= Beginning of Section =

/-- CORANK-G50 §4 (LEMMA T_q, the key identity).  From `y² = a² + (x − x₂)u²` and `u s = y − a`:
`2·y·(y − a) = u²·(s² + (x − x₂))`.  Dividing by `2u²`: the conormal covector `x^i y/(x − x₃)·ω₀²` divided by
`g = (y + a)/((x − x₂)(x − x₃))` is `x^i·y(y − a)/u² = ½·x^i·(s² + x − x₂)`, whose `s_*`-coordinate is `½·[i = q − 1]`.
research route, not a corollary; conditional on HC_CM plus one named minimal statement. -/
theorem two_y_mul (x x₂ y a u s : R) (hy : y ^ 2 = a ^ 2 + (x - x₂) * u ^ 2) (hs : u * s = y - a) :
    2 * y * (y - a) = u ^ 2 * (s ^ 2 + (x - x₂)) := by
  linear_combination hy - (u * s + y - a) * hs

/-- CORANK-G50 §4 (LEMMA T_q, the quotient by `g`).  With `g = (y + a)/((x − x₂)(x − x₃))` and
`(y + a)(y − a) = (x − x₂)u²`: `[xⁱ y/(x − x₃)] / g = xⁱ y (x − x₂)/(y + a) = xⁱ y (y − a)/u²`.  Recorded in the
cross-multiplied form `(xⁱ y)·(x − x₂)(x − x₃)·u² = (xⁱ y (y − a))·(x − x₃)·(y + a)` modulo `hy`.
research route, not a corollary; conditional on HC_CM plus one named minimal statement. -/
theorem conormal_over_g (x x₂ x₃ y a u xi : R) (hy : y ^ 2 = a ^ 2 + (x - x₂) * u ^ 2) :
    (xi * y) * ((x - x₂) * (x - x₃)) * u ^ 2 = (xi * y * (y - a)) * (x - x₃) * (y + a) := by
  linear_combination (-(xi * y * (x - x₃))) * hy

/-- CORANK-G50 §5 (LEMMA T′_q, the quotient `x^m/g`).  `x^m / g = x^m (x − x₂)(x − x₃)/(y + a) = x^m (x − x₃)(y − a)/u²
= x^m (x − x₃)·s/u`; cross-multiplied modulo `hy`: `x^m (x − x₂)(x − x₃)·u² = x^m (x − x₃)(y − a)·(y + a)`.
research route, not a corollary; conditional on HC_CM plus one named minimal statement. -/
theorem quadratic_over_g (x x₂ x₃ y a u xm : R) (hy : y ^ 2 = a ^ 2 + (x - x₂) * u ^ 2) :
    xm * (x - x₂) * (x - x₃) * u ^ 2 = xm * (x - x₃) * (y - a) * (y + a) := by
  linear_combination (-(xm * (x - x₃))) * hy

/-- CORANK-G50 §1 (THEOREM N ⇔ Zarhin's square roots).  At a root `α` of `f = a² + (x − x₂)u²`:
`a(α)² = (x₂ − α)·u(α)²`, so `𝔯(α) := a(α)/u(α)` is a square root of `x₂ − α` (`u(α) ≠ 0`) — the datum by which
Zarhin parametrises the halves of the point `y₂ = (x₂, a(x₂))`.
research route, not a corollary; conditional on HC_CM plus one named minimal statement. -/
theorem zarhin_square_root (α x₂ aα uα : R) (hf : aα ^ 2 + (α - x₂) * uα ^ 2 = 0) :
    aα ^ 2 = (x₂ - α) * uα ^ 2 := by
  linear_combination hf

end identities

section coefficient

open Polynomial

variable {R : Type*} [CommRing R]

/-- CORANK-G50 §4 (LEMMA T_q for odd `q`: the `s_* = x^q` coordinate).  If `b` has no `x^q`-coefficient
(`deg b ≤ q − 1`, `q = n + 1`), the coefficient of `x^q` in `b·(x − x₂)` is the coefficient of `x^{q−1}` in `b`:
so `Λ(½ b (s² + x − x₂)) = ½ b_{q−1}`, non-zero iff the differential `b(x)dx/y` does not vanish at `y₁ = ∞`.
research route, not a corollary; conditional on HC_CM plus one named minimal statement. -/
theorem sstar_coefficient_odd (b : R[X]) (x₂ : R) (n : ℕ) (hb : b.coeff (n + 1) = 0) :
    (b * (X - C x₂)).coeff (n + 1) = b.coeff n := by
  rw [coeff_mul_X_sub_C, hb, zero_mul, sub_zero]

/-- CORANK-G50 §1 (THEOREM N (i), degree bookkeeping).  If `u` is monic of degree `q` and `deg a ≤ q` then
`f = (x − x₂)u² + a²` is monic of degree `2q + 1`: the normal form always produces an odd-degree model of genus `q`
(squarefreeness is the only condition), and conversely `deg(a² − f) ≤ 2q + 1` with leading coefficient `−1` pins
`a² − f = −(x − x₂)u_E²`.
research route, not a corollary; conditional on HC_CM plus one named minimal statement. -/
theorem normal_form_monic [Nontrivial R] (u a : R[X]) (x₂ : R) (q : ℕ) (hu : u.Monic) (hdu : u.natDegree = q)
    (ha : a.natDegree ≤ q) :
    ((X - C x₂) * u ^ 2 + a ^ 2).Monic ∧ ((X - C x₂) * u ^ 2 + a ^ 2).natDegree = 2 * q + 1 := by
  have hm : ((X - C x₂) * u ^ 2).Monic := (monic_X_sub_C x₂).mul (hu.pow 2)
  have hd : ((X - C x₂) * u ^ 2).natDegree = 2 * q + 1 := by
    rw [(monic_X_sub_C x₂).natDegree_mul (hu.pow 2), natDegree_X_sub_C, hu.natDegree_pow, hdu]; ring
  have ha2 : (a ^ 2).natDegree < ((X - C x₂) * u ^ 2).natDegree := by
    have h := natDegree_pow_le (p := a) (n := 2)
    rw [hd]; omega
  refine ⟨hm.add_of_left (degree_lt_degree ha2), ?_⟩
  rw [natDegree_add_eq_left_of_natDegree_lt ha2, hd]
import Mathlib
import Summits.Ventures.PercRepro.PuncturedLYMMixP1Q1Table1
import Summits.Ventures.PercRepro.PuncturedLYMMixP1Q1Pos1

/-!
# PercRepro — (SP) FOR `1` PAIRWISE DISJOINT PAIRS AND `1` PAIRWISE DISJOINT QUADRUPLES AT LEVEL `4`: POSITIVITY BY CLASS (1)
(p10, gen 41)

For each class, every direction's numerator is nonnegative on the class (`split_ifs` over the directions).  Nothing here asserts (SP).
-/

namespace PercRepro.PuncturedLYM.Split.TypeLift.MixP1Q1

/-- The class `(0, 0, 0, 0)`: every direction's numerator is nonnegative for `n ≥ 10`. -/
theorem sel_0000_nonneg (n : ℚ) (v : ℕ) (hn : 10 ≤ n) : 0 ≤ sel_0000 v n := by
  unfold sel_0000
  split_ifs with h1 h2 h3
  · exact N_0000_D20_nonneg n hn
  · exact N_0000_D40_nonneg n hn
  · exact N_0000_F_nonneg n hn
  · exact le_refl 0

/-- The class `(0, 0, 0, 1)`: every direction's numerator is nonnegative for `n ≥ 7`. -/
theorem sel_0001_nonneg (n : ℚ) (v : ℕ) (hn : 7 ≤ n) : 0 ≤ sel_0001 v n := by
  unfold sel_0001
  split_ifs with h1 h2
  · exact N_0001_D20_nonneg n hn
  · exact N_0001_F_nonneg n hn
  · exact le_refl 0

/-- The class `(0, 0, 1, 0)`: every direction's numerator is nonnegative for `n ≥ 8`. -/
theorem sel_0010_nonneg (n : ℚ) (v : ℕ) (hn : 8 ≤ n) : 0 ≤ sel_0010 v n := by
  unfold sel_0010
  split_ifs with h1 h2 h3
  · exact N_0010_D20_nonneg n hn
  · exact N_0010_D42_nonneg n hn
  · exact N_0010_F_nonneg n hn
  · exact le_refl 0

/-- The class `(0, 1, 0, 0)`: every direction's numerator is nonnegative for `n ≥ 9`. -/
theorem sel_0100_nonneg (n : ℚ) (v : ℕ) (hn : 9 ≤ n) : 0 ≤ sel_0100 v n := by
  unfold sel_0100
  split_ifs with h1 h2 h3
  · exact N_0100_D20_nonneg n hn
  · exact N_0100_D41_nonneg n hn
  · exact N_0100_F_nonneg n hn
  · exact le_refl 0

/-- The class `(1, 0, 0, 0)`: every direction's numerator is nonnegative for `n ≥ 9`. -/
theorem sel_1000_nonneg (n : ℚ) (v : ℕ) (hn : 9 ≤ n) : 0 ≤ sel_1000 v n := by
  unfold sel_1000
  split_ifs with h1 h2
  · exact N_1000_D40_nonneg n hn
  · exact N_1000_F_nonneg n hn
  · exact le_refl 0

/-- The class `(1, 0, 0, 1)`: every direction's numerator is nonnegative for `n ≥ 6`. -/
theorem sel_1001_nonneg (n : ℚ) (v : ℕ) (hn : 6 ≤ n) : 0 ≤ sel_1001 v n := by
  unfold sel_1001
  split_ifs with h1
  · exact N_1001_F_nonneg n hn
  · exact le_refl 0

/-- The class `(1, 0, 1, 0)`: every direction's numerator is nonnegative for `n ≥ 7`. -/
theorem sel_1010_nonneg (n : ℚ) (v : ℕ) (hn : 7 ≤ n) : 0 ≤ sel_1010 v n := by
  unfold sel_1010
  split_ifs with h1 h2
  · exact N_1010_D42_nonneg n hn
  · exact N_1010_F_nonneg n hn
  · exact le_refl 0

/-- The class `(1, 1, 0, 0)`: every direction's numerator is nonnegative for `n ≥ 8`. -/
theorem sel_1100_nonneg (n : ℚ) (v : ℕ) (hn : 8 ≤ n) : 0 ≤ sel_1100 v n := by
  unfold sel_1100
  split_ifs with h1 h2
  · exact N_1100_D41_nonneg n hn
  · exact N_1100_F_nonneg n hn
  · exact le_refl 0

end PercRepro.PuncturedLYM.Split.TypeLift.MixP1Q1
/-- **Decay on a cell**: for `u ∈ [n, n+1]` (`n : ℤ`),
`‖ĝ(1/2 + iu)‖ ≤ 16 (C_g + C_{g''}) / (1 + n²)²` (since `1 + n² ≤ 4 (1 + u²)`). [folklore] -/
theorem norm_weilMellin_cell_le {g : ℝ → ℂ} (hg : IsWeilTest g) {n : ℤ} {u : ℝ}
    (hu : u ∈ Icc (n : ℝ) (n + 1)) :
    ‖weilMellin g (1 / 2 + u * I)‖ ≤
      16 * (weilDecayConst g + weilDecayConst (deriv (deriv g))) / (1 + (n : ℝ) ^ 2) ^ 2 := by
  have hD : 0 ≤ weilDecayConst g + weilDecayConst (deriv (deriv g)) :=
    add_nonneg (weilDecayConst_nonneg _) (weilDecayConst_nonneg _)
  refine (norm_weilMellin_line_le_sq hg u).trans ?_
  rw [div_le_div_iff₀ (by positivity) (by positivity)]
  have h0 : (u - n) ^ 2 ≤ 1 := by nlinarith [hu.1, hu.2]
  have hn2 : (n : ℝ) ^ 2 ≤ 2 * u ^ 2 + 2 * (u - n) ^ 2 := by nlinarith [sq_nonneg (u + (u - n))]
  have h1 : (1 + (n : ℝ) ^ 2) ^ 2 ≤ 16 * (1 + u ^ 2) ^ 2 := by
    have h4 : 1 + (n : ℝ) ^ 2 ≤ 4 * (1 + u ^ 2) := by nlinarith
    have h5 : 0 ≤ 1 + (n : ℝ) ^ 2 := by positivity
    nlinarith
  calc (weilDecayConst g + weilDecayConst (deriv (deriv g))) * (1 + (n : ℝ) ^ 2) ^ 2
      ≤ (weilDecayConst g + weilDecayConst (deriv (deriv g))) * (16 * (1 + u ^ 2) ^ 2) :=
        mul_le_mul_of_nonneg_left h1 hD
    _ = 16 * (weilDecayConst g + weilDecayConst (deriv (deriv g))) * (1 + u ^ 2) ^ 2 := by ring

/-! ### Cells: finiteness, regrouping, the dominating sequence -/

/-- If every finset of elements satisfying `p` has at most `K` elements, then `{i // p i}` is a
finite type with `Nat.card ≤ K`. [folklore] -/
theorem finite_and_natCard_le {α : Type*} {p : α → Prop} {K : ℝ}
    (h : ∀ s : Finset α, (∀ i ∈ s, p i) → (s.card : ℝ) ≤ K) :
    Finite {i // p i} ∧ (Nat.card {i // p i} : ℝ) ≤ K := by
  have hmap : ∀ s : Finset {i // p i}, ((s.map (Function.Embedding.subtype p)).card : ℝ) ≤ K :=
    fun s => h _ fun i hi => by
      obtain ⟨x, -, rfl⟩ := Finset.mem_map.1 hi
      exact x.2
  have hfin : Finite {i // p i} := by
    by_contra hinf
    rw [not_finite_iff_infinite] at hinf
    obtain ⟨s, hs⟩ := Infinite.exists_subset_card_eq {i // p i} (⌊K⌋₊ + 1)
    have h1 := hmap s
    rw [Finset.card_map, hs] at h1
    have h2 := Nat.lt_floor_add_one K
    push_cast at h1
    linarith
  refine ⟨hfin, ?_⟩
  haveI := Fintype.ofFinite {i // p i}
  have h1 := hmap Finset.univ
  rwa [Finset.card_map, Finset.card_univ, ← Nat.card_eq_fintype_card] at h1

/-- Regrouping a `HasSum` along the fibres of an integer-valued map with finite fibres.
[folklore] -/
theorem hasSum_fiber {ι : Type*} {F : ι → ℂ} {a : ℂ} (cls : ι → ℤ)
    (hfin : ∀ n, Finite {i // cls i = n}) (h : HasSum F a) :
    HasSum (fun n : ℤ => ∑' i : {i // cls i = n}, F i.1) a := by
  have h2 : HasSum (F ∘ (Equiv.sigmaFiberEquiv cls)) a := (Equiv.hasSum_iff _).2 h
  refine h2.sigma fun n => ?_
  haveI := hfin n
  simp only [Function.comp_def, Equiv.sigmaFiberEquiv_apply]
  exact Summable.of_finite.hasSum

/-- `Σ_{n ∈ ℤ} 1 / (1 + n²) < ∞`. [folklore] -/
theorem summable_one_div_one_add_sq : Summable fun n : ℤ => 1 / (1 + (n : ℝ) ^ 2) := by
  have hsq : Summable fun n : ℤ => 1 / (n : ℝ) ^ 2 := Real.summable_one_div_int_pow.2 one_lt_two
  refine Summable.of_norm_bounded_eventually hsq ?_
  filter_upwards [eventually_cofinite_ne 0] with n hn
  rw [Real.norm_of_nonneg (by positivity)]
  have hn' : (n : ℝ) ≠ 0 := Int.cast_ne_zero.2 hn
  have hn2 : 0 < (n : ℝ) ^ 2 := by positivity
  exact one_div_le_one_div_of_le hn2 (by linarith)

/-- The dominating sequence of the cell-wise limit is summable:
`Σ_n C (2 + |n|) · 16 D / (1 + n²)² < ∞`. [folklore] -/
theorem summable_cellBound (C D : ℝ) (hD : 0 ≤ D) :
    Summable fun n : ℤ => C * (2 + |(n : ℝ)|) * (16 * D / (1 + (n : ℝ) ^ 2) ^ 2) := by
  have hmain : Summable fun n : ℤ => (2 + |(n : ℝ)|) * (16 * D / (1 + (n : ℝ) ^ 2) ^ 2) := by
    refine Summable.of_nonneg_of_le (fun n => by positivity) (fun n => ?_)
      ((summable_one_div_one_add_sq).mul_left (48 * D))
    have hpos : 0 < 1 + (n : ℝ) ^ 2 := by positivity
    rw [mul_div_assoc', div_le_iff₀ (by positivity), mul_one_div, div_mul_eq_mul_div,
      le_div_iff₀ hpos]
    have h1 : |(n : ℝ)| ≤ 1 + (n : ℝ) ^ 2 := by nlinarith [sq_abs (n : ℝ), abs_nonneg (n : ℝ)]
    have h2 : 2 + |(n : ℝ)| ≤ 3 * (1 + (n : ℝ) ^ 2) := by nlinarith [sq_nonneg (n : ℝ)]
    have h3 := mul_le_mul_of_nonneg_left h2 (by positivity : (0 : ℝ) ≤ 16 * D * (1 + (n : ℝ) ^ 2))
    nlinarith [h3]
  simpa only [mul_assoc] using hmain.mul_left C

/-! ### Landing anchor -/

/-- **Landing anchor of this auxiliary file** (registered sub-goal `stub_closedLadder_cells` of
item stmt-RiemannHypothesis-0187, stub `stub_closedLadder`): binder-free restatement of the
uniform local Weyl bound `exists_uniform_card_near_le_log`. [folklore] -/
theorem stub_closedLadder_cells : ∀ {B : ℝ}, 0 < B → ∃ C : ℝ, 0 < C ∧ ∀ {ι : Type} (γ : ι → ℝ),
    (∀ g : ℝ → ℂ, IsWeilTest g → tsupport g ⊆ Set.Icc (-B) B →
      HasSum (fun i => weilMellin g (1 / 2 + (γ i : ℂ) * I)) (weilFunctional g)) →
    ∀ (T : ℝ) (s : Finset ι), (∀ i ∈ s, |γ i - T| ≤ 1) →
      (s.card : ℝ) ≤ C * (1 + Real.log (1 + |T|)) :=
  fun hB => exists_uniform_card_near_le_log hB

end Summit.RiemannHypothesis.RiemannHypothesis.Theorems.SpectralThesis.Sketch.ClosedLadder

end
/-
Copyright (c) 2026 the pub-hodgecm-mathlib formalisation cell (harness21).  Prover seat hodgecm-mathlib-K2E2-p12 (g9), Track B «K2-LIT», h413 = `stmt-HodgeConjecture-24833`,
R90-TF section S8 «ContSpec-n½» (S8 dealer R90-CS-plan (g3); default (n3) after the (V) table's POLE-LEDGER row): the DECAY-FREE editions of the section-generic Maass–Selberg DIAGONAL
and POLE-CONTROL heads of `U(2,1)_{L∕L⁺}` — ★ (R6g-b∕c) `maassSelberg_diagonal_flatSectionU_cm_three`, ★ `integral_normSq_truncation_eq_cm_three`, ★ `poleControl_diag_flatSectionU_cm_three`
(K2E4-p10) and the capstone ★ `poleControl_flatSectionU_cm_three_final` (IV.3.12 (a)'s analytic core) — with `hdec`, `hdec′`, `hdecU` discharged by domination.
-/
import Summits.HodgeConjecture.HodgeConjecture.Theorems.K2E1MaassSelbergPoleControlCMThreeFinal      -- ★ the capstone and its ★ inputs (PoleControlCMThree, DiagonalCMThree, (R6g-a∕c), CM-FINAL′)
import Summits.HodgeConjecture.HodgeConjecture.Theorems.K2E1ChiEisensteinPairTruncationTubeCMThree    -- ★ (α′) (R90-C133-p02): `exists_norm_truncation_le_level_cm_three_uniform`; brings ★ p863443 `hMfU_level_cm_three`, ★ p863150 ED. 3 `maassSelberg_flatSectionU_cm_three_final_free`
import HarnessLib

= End of Section =

WHAT THE EXERCISE ASKS
Output only the number of lines in the listing that contain the string "Ventures".

REPLY TO THE EXERCISE
2